Duke Uni: Holy grail of HIV vaccine in sight using ‘paradoxical’ bnAbs

By Fiona BARRY

- Last updated on GMT

The key to an HIV vaccine lies in cooperation between B-cell lineages in certain HIV-infected individuals, says Tony Moody (Image: HIV-infected T-cell / NIAID)
The key to an HIV vaccine lies in cooperation between B-cell lineages in certain HIV-infected individuals, says Tony Moody (Image: HIV-infected T-cell / NIAID)

Related tags Immune system

A successful HIV vaccine will have to induce several broadly neutralising antibodies to mimic some patients’ immune response to HIV infection, according to the Duke Human Vaccine Institute.

For it to work globally against different HIV-1 strains, any future vaccine must target multiple antibody lineages, requiring several immunogens and novel adjuvant formulations, lead researcher Tony Moody told BioProcess International conference in Boston this week.  

HIV: ‘orders of magnitude’ more diverse than flu

Moody told a keynote audience the enormous genetic diversity of HIV pathogens requires a completely novel approach to get to a vaccine. Creating a new vaccine every season or for different regions is unfeasible: “We make a new vaccine every year for flu because of the virus’s diversity. The differences in HIV strains are orders of magnitude greater.​”

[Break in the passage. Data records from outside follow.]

/-!
# Beta / CovariantTowerDecayCT — the COMBES–THOMAS STEP for the k-fold covariant tower operator
# Δ_U + Σ_{l≤k} a_l·G_lᵀG_l of the pv21 MODEL: weighted-ℓ² and ENTRYWISE exponential decay of its inverse AND of its
# DIRICHLET inverse on a region Ω₀, UNIFORM IN THE TRANSPORT U AND IN THE VOLUME, with an explicit admissible rate θ_k > 0
# (unit `b2b-balaban-beta-d4-p2`, GEN 4; companion of `CovariantTowerDecay`, whose header states scope and honesty clauses)

HONEST FRAMING: discharging `BetaPertH` makes Bałaban's UV stability UNCONDITIONAL — NOT the continuum limit, NOT the
Clay problem.  HONEST DEPENDENCY (verbatim): «continuum YM on T⁴ ⇐ BetaPertH ∧ nine spine estimates (0/9 proved);
BetaPertH ⇐ (D1) ∧ (D4) ∧ CAP+tail; G-an2-4 gates asym, D1 and NE2/3/4.»  THIS MODULE DISCHARGES NOTHING of `BetaPertH`,
asserts NOTHING printed and cites nothing as a fact (ABSOLUTE RULE): every declaration is a [folklore] kernel theorem
about the component MODEL of the pv21 chain `Literature/…/Balaban1983to89/B9Thm37GlueTorusCov*` (the model of the
k-fold covariant averaging (3.15)/(3.19) and of Δ′_a = Δ_U + Q′\*aQ′ with the level sum (3.16), (3.23)–(3.24) of
T. Bałaban, *Propagators for lattice gauge theories in a background field*, Commun. Math. Phys. 99 (1985) 389–434 =
`Balaban1985BackgroundPropagators`; the SHAPE modelled is entry 1 of (3.42), Thm 3.1 p. 397, «for an arbitrary
configuration U», and the Dirichlet inverse G′ of Ω₀Δ′_aΩ₀, p. 394).

CONTENT (all for EVERY isometric bond transport; constants see neither the transport nor the volume).
* §1 `weighted_inverse_sq_le_tower`, `entry_le_tower`: κ_k(θ) ≤ σ_k/2 ⇒ ‖e^{φ}(Δ_U + Σ_l a_lG_lᵀG_l)⁻¹g‖ ≤ (2/σ_k)‖e^{φ}g‖
  and |(Δ_U + Σ_l a_lG_lᵀG_l)⁻¹(p, p₀)| ≤ (2/σ_k)·e^{−(φ(p) − φ(p₀))}, σ_k = `sigmaTower` of `coercive_towerOp`
  (`CovariantTowerDecay.conjErr_towerOp_ge` + `coercive_towerOp` fed into `Beta.CombesThomasFormOp.combesThomas_form_op`).
* §2 THE DIRICHLET INVERSE G′ = `dirInv (towerOp …) χ` on Ω₀ = {χ = 1}, the levels covering Ω₀ only:
  `conjErr_sandwich` (the conjugation error of Ω₀AΩ₀ + (1 − Ω₀) at v is that of A at Ω₀v), `coercive_sandwich`
  (coercivity min(σ, 1) from coercivity σ of A on Ω₀-supported fields), `weighted_dirInv_sq_le_tower`, `dirInv_entry_le_tower`:
  |G′(p, p₀)| ≤ (2/σ′_k)·e^{−(φ(p) − φ(p₀))}, σ′_k = min(σ_k, 1), whenever κ_k(θ) ≤ σ′_k/2.
The admissible rate θ_k > 0 with κ_k(θ_k) ≤ σ/2 and the torus instance (uniform in the volume) are the companion
module `CovariantTowerDecayTorus`, which imports this one.

NOT ASSERTED: anything printed (see `CovariantTowerDecay`); ℓ²/entrywise norms, bond-step distance, crude constants;
no derivative/Hölder entries, no vector-field operators, no random-walk expansion.  Row D4: RECORDS value (NODE A.4.0
entry 1, scalar side, at term level without an O.2 quantifier IN THE MODEL); class of (T3)/NODE O.2 unchanged; D4
DISCHARGE NO DATE; NOT BetaPertH, NOT continuum, NOT Clay.
-/

namespace Summit.QuantumFields.BalabanUV.Beta.CovariantTowerDecayCT

open Finset
open Literature.MathematicalPhysics.QuantumFieldTheory.Balaban1983to89
open B9Thm37Sum B9Thm37Glue B9Thm37GluePU B9Thm37GlueTorusInv B9Thm37GlueTorusCov B9Thm37GlueTorusCovComp
open B9Thm37GlueTorusCovPoinc (tdepth_le card_block_le)
open B9Thm37GlueTorusCovLevels B9Thm37GlueTorusCovLevelsPoinc B9Thm37GlueTorusCovTower B9Thm37GlueTorusCovTowerDir
open B9Thm37GlueTorusCovCT (expW expW_apply conjErr conjErr_eq_matrix card_filter_bsrc_le card_filter_btgt_le
  abs_sub_dist_le)
open Literature.MathematicalPhysics.QuantumFieldTheory.Balaban1983to89.Beta.CombesThomasFormOp (combesThomas_form_op)
open Summit.QuantumFields.BalabanUV.Beta.CovariantTowerDecay
open B5TorusCover (UT Ctr)

noncomputable section

/-! ## §0  Two pieces of bookkeeping shared by the entrywise statements -/

section Entry

variable {St Cp : Type} [Fintype St] [Fintype Cp] [DecidableEq St] [DecidableEq Cp]

/-- Σ_q (e^{φ(q)}·δ_{p₀}(q))² = (e^{φ(p₀)})². [folklore] -/
theorem sum_exp_single_sq (φ : St → ℝ) (p₀ : St × Cp) :
    ∑ q : St × Cp, (Real.exp (φ q.1) * (Pi.single p₀ (1 : ℝ) : St × Cp → ℝ) q) ^ 2 = Real.exp (φ p₀.1) ^ 2 := by
  rw [Finset.sum_eq_single p₀ (fun q _ hq => by rw [Pi.single_eq_of_ne hq, mul_zero, sq, mul_zero])
    (fun h => absurd (mem_univ p₀) h), Pi.single_eq_same, mul_one]

omit [DecidableEq St] [DecidableEq Cp] in
/-- From a weighted ℓ² bound against a point weight to an entrywise bound: Σ_q (e^{φ(q)}G(q))² ≤ C²·(e^{φ(p₀)})², C ≥ 0
⇒ |G(p)| ≤ C·e^{−(φ(p) − φ(p₀))}. [folklore] -/
theorem abs_le_of_weighted_sq_le (φ : St → ℝ) (G : St × Cp → ℝ) {C : ℝ} (hC : 0 ≤ C) (p₀ p : St × Cp)
    (h : ∑ q, (Real.exp (φ q.1) * G q) ^ 2 ≤ C ^ 2 * Real.exp (φ p₀.1) ^ 2) :
    |G p| ≤ C * Real.exp (-(φ p.1 - φ p₀.1)) := by
  have hlhs : (Real.exp (φ p.1) * G p) ^ 2 ≤ ∑ q, (Real.exp (φ q.1) * G q) ^ 2 :=
    Finset.single_le_sum (fun q _ => sq_nonneg (Real.exp (φ q.1) * G q)) (mem_univ p)
  have hsq : (Real.exp (φ p.1) * G p) ^ 2 ≤ (C * Real.exp (φ p₀.1)) ^ 2 := by
    rw [mul_pow C (Real.exp (φ p₀.1)) 2]
    exact hlhs.trans h
  have hb : 0 ≤ C * Real.exp (φ p₀.1) := mul_nonneg hC (Real.exp_pos _).le
  have habs := abs_le_of_sq_le_sq hsq hb
  rw [abs_mul, abs_of_pos (Real.exp_pos _)] at habs
  calc |G p| = Real.exp (-φ p.1) * (Real.exp (φ p.1) * |G p|) := by
        rw [← mul_assoc, ← Real.exp_add, neg_add_cancel, Real.exp_zero, one_mul]
    _ ≤ Real.exp (-φ p.1) * (C * Real.exp (φ p₀.1)) := mul_le_mul_of_nonneg_left habs (Real.exp_pos _).le
    _ = C * Real.exp (-(φ p.1 - φ p₀.1)) := by
        rw [show -(φ p.1 - φ p₀.1) = φ p₀.1 + -φ p.1 by ring, Real.exp_add]
        ring

end Entry

/-! ## §1  Combes–Thomas for the tower operator: weighted ℓ² and entrywise decay, uniform in the transport -/

section Tower

variable {St Bd Cp : Type} [Fintype St] [DecidableEq St] [Fintype Bd] [Fintype Cp] [DecidableEq Cp]
  {src tgt : Bd → St} {Bs : ℕ → Type} [∀ j, Fintype (Bs j)] [∀ j, DecidableEq (Bs j)]
  (Ks : ∀ j, Comb src tgt (Bs j)) (Rm : Bd → Cp → Cp → ℝ)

To combat the diversity of strains, an effective vaccine will need to provide sterilising immunity – preventing infection rather than delaying progression or transmission – a first in the vaccine world.

Broadly neutralising antibodies

The Duke Center for HIV/AIDS Vaccine Immunology and Immunogen Discovery (CHAVI-ID) is pursuing a strategy that turns one of HIV’s most pernicious characteristics on its head – the way it acts on the immune system differently from other viruses.

In most people with HIV, infection occurs with a single strain of the virus, but soon mutates while the immune system attempts to chase it. Some infected individuals produce monoclonal antibodies (mAbs) which have already been shown to protect against HIV infection in rhesus macaques.​ Vaccine developers hope to find a way to induce these antibodies in others – but how?

B-cell lineages

The HIV patients who produce these broadly neutralising antibodies (bnAbs) tend to also display higher viral loads, lower CD4 T-cell counts, higher frequency of plasma auto-antibodies, and higher T-follicular helper cells in the blood.

According to Moody, these properties provide a clue to the HIV vaccine problem as they suggest the virus causes disruptions to the immune system that could be mimicked with adjuvants to induce desirable bnAbs.

But it’s a complicated task. Paradoxially, bnAbs are driven to develop by evolving “envelope” mutations; but these envelope mutations are themselves escape mutations from bnAbs.

A paper published in Cell ​last year​ showed bnAb production is driven by cooperation between two B-cell lineages in an HIV-infected individual, due to these heterologous envelope motifs.

The implication is that an HIV-1 vaccine will need to target more than one bnAb lineage to extend its breadth. A successful regime will be complicated and have to involve multiple immunogens, most likely administered separately rather than as a cocktail, Moody concluded.

First in humans

The macaque studies show scientists can start the correct lineages to drive bnAb pathways. Clinical studies are in the planning stages; “It’s incredibly important to understand human trials are probably where the whole problem will be solved,​” said Duke’s researcher. Immunogens for targeting HIV are being designed based on information from the human immune system, so Phase I is critical.

Partnerships between pharma and academia are “key​” to gathering the resources needed to transition to clinical stage, he said.   

The research is being funded by CHAVI-ID and the Gates Foundation.